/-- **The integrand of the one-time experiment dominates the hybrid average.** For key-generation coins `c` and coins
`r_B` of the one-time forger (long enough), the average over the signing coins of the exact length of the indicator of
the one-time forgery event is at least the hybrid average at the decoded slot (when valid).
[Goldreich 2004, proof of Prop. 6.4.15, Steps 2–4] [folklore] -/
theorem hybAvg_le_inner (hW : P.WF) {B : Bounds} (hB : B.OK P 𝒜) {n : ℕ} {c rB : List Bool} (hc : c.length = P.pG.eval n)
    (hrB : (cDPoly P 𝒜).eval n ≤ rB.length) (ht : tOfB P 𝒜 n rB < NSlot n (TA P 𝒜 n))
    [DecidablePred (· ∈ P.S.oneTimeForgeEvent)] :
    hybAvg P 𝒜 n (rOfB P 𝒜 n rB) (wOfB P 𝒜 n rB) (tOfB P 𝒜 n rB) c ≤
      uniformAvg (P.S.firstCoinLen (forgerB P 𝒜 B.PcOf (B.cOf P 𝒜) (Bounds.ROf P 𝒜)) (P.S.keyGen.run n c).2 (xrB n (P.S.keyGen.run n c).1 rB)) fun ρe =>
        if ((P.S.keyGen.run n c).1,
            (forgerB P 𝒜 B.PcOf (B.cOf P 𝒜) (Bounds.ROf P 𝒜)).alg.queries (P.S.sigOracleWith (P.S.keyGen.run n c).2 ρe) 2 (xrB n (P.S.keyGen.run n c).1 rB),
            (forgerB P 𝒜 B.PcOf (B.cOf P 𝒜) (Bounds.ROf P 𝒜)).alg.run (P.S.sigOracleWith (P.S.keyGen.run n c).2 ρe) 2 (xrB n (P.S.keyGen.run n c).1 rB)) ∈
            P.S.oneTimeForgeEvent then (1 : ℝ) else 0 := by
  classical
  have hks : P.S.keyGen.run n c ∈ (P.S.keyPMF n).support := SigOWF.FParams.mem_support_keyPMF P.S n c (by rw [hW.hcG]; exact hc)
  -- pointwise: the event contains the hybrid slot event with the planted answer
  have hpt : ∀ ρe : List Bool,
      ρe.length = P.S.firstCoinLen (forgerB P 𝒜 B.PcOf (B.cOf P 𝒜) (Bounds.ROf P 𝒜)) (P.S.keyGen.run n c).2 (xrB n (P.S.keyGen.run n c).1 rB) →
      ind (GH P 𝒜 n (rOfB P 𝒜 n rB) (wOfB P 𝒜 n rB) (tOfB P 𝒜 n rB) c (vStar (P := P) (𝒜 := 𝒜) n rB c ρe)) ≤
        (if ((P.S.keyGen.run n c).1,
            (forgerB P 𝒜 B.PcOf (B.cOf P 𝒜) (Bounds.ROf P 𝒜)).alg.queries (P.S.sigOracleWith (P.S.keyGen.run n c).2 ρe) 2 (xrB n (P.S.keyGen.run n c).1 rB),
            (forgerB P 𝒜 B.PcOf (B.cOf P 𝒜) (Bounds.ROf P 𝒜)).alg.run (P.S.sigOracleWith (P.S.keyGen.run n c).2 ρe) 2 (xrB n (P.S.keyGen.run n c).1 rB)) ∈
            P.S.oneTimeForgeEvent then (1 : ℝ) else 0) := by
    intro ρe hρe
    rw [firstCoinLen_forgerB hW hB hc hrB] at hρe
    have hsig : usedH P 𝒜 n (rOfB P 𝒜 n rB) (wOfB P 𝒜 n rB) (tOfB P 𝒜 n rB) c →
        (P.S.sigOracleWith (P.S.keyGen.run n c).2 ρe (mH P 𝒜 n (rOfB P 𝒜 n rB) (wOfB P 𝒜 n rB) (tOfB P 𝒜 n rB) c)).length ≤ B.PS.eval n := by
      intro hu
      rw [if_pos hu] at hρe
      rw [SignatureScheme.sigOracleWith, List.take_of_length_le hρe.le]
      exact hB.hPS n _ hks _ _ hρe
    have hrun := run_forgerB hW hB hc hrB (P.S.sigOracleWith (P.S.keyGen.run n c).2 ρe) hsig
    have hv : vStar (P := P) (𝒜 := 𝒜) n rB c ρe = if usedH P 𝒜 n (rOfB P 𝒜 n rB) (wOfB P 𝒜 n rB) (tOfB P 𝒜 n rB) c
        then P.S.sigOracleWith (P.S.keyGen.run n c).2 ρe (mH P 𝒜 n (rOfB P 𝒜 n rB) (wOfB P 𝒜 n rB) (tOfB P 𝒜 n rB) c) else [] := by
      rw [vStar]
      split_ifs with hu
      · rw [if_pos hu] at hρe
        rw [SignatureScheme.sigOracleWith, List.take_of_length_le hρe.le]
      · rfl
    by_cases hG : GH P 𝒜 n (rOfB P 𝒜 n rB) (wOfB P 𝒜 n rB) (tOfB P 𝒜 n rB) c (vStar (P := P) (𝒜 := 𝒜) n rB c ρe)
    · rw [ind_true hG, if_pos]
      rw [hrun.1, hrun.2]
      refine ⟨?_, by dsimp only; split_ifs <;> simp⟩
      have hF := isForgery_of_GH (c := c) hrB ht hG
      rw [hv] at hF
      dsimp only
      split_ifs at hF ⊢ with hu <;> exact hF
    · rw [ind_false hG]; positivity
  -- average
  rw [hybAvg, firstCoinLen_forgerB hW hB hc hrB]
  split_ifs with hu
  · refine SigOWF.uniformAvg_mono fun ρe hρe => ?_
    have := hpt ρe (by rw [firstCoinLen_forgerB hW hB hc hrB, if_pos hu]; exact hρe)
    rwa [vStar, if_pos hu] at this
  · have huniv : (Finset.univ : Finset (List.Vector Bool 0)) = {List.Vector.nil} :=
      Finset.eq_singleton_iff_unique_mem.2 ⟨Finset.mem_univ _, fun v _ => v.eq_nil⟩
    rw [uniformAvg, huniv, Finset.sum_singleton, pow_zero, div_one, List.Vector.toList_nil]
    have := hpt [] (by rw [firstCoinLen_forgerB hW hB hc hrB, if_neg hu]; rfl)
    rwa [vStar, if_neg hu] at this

◇ ◇ ◇ ◇ ◇

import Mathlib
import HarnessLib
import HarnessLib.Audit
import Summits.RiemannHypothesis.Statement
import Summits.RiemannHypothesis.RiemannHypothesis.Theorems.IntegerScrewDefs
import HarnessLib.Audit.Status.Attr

◇ ◇ ◇ ◇ ◇

Where the listing above has a line with "then P.S.sigOracleWith (P.S.keyGen.run", start there, and output every line exactly through the line with "rw [hrun.1, hrun.2]", which is also included.

        then P.S.sigOracleWith (P.S.keyGen.run n c).2 ρe (mH P 𝒜 n (rOfB P 𝒜 n rB) (wOfB P 𝒜 n rB) (tOfB P 𝒜 n rB) c) else [] := by
      rw [vStar]
      split_ifs with hu
      · rw [if_pos hu] at hρe
        rw [SignatureScheme.sigOracleWith, List.take_of_length_le hρe.le]
      · rfl
    by_cases hG : GH P 𝒜 n (rOfB P 𝒜 n rB) (wOfB P 𝒜 n rB) (tOfB P 𝒜 n rB) c (vStar (P := P) (𝒜 := 𝒜) n rB c ρe)
    · rw [ind_true hG, if_pos]
      rw [hrun.1, hrun.2]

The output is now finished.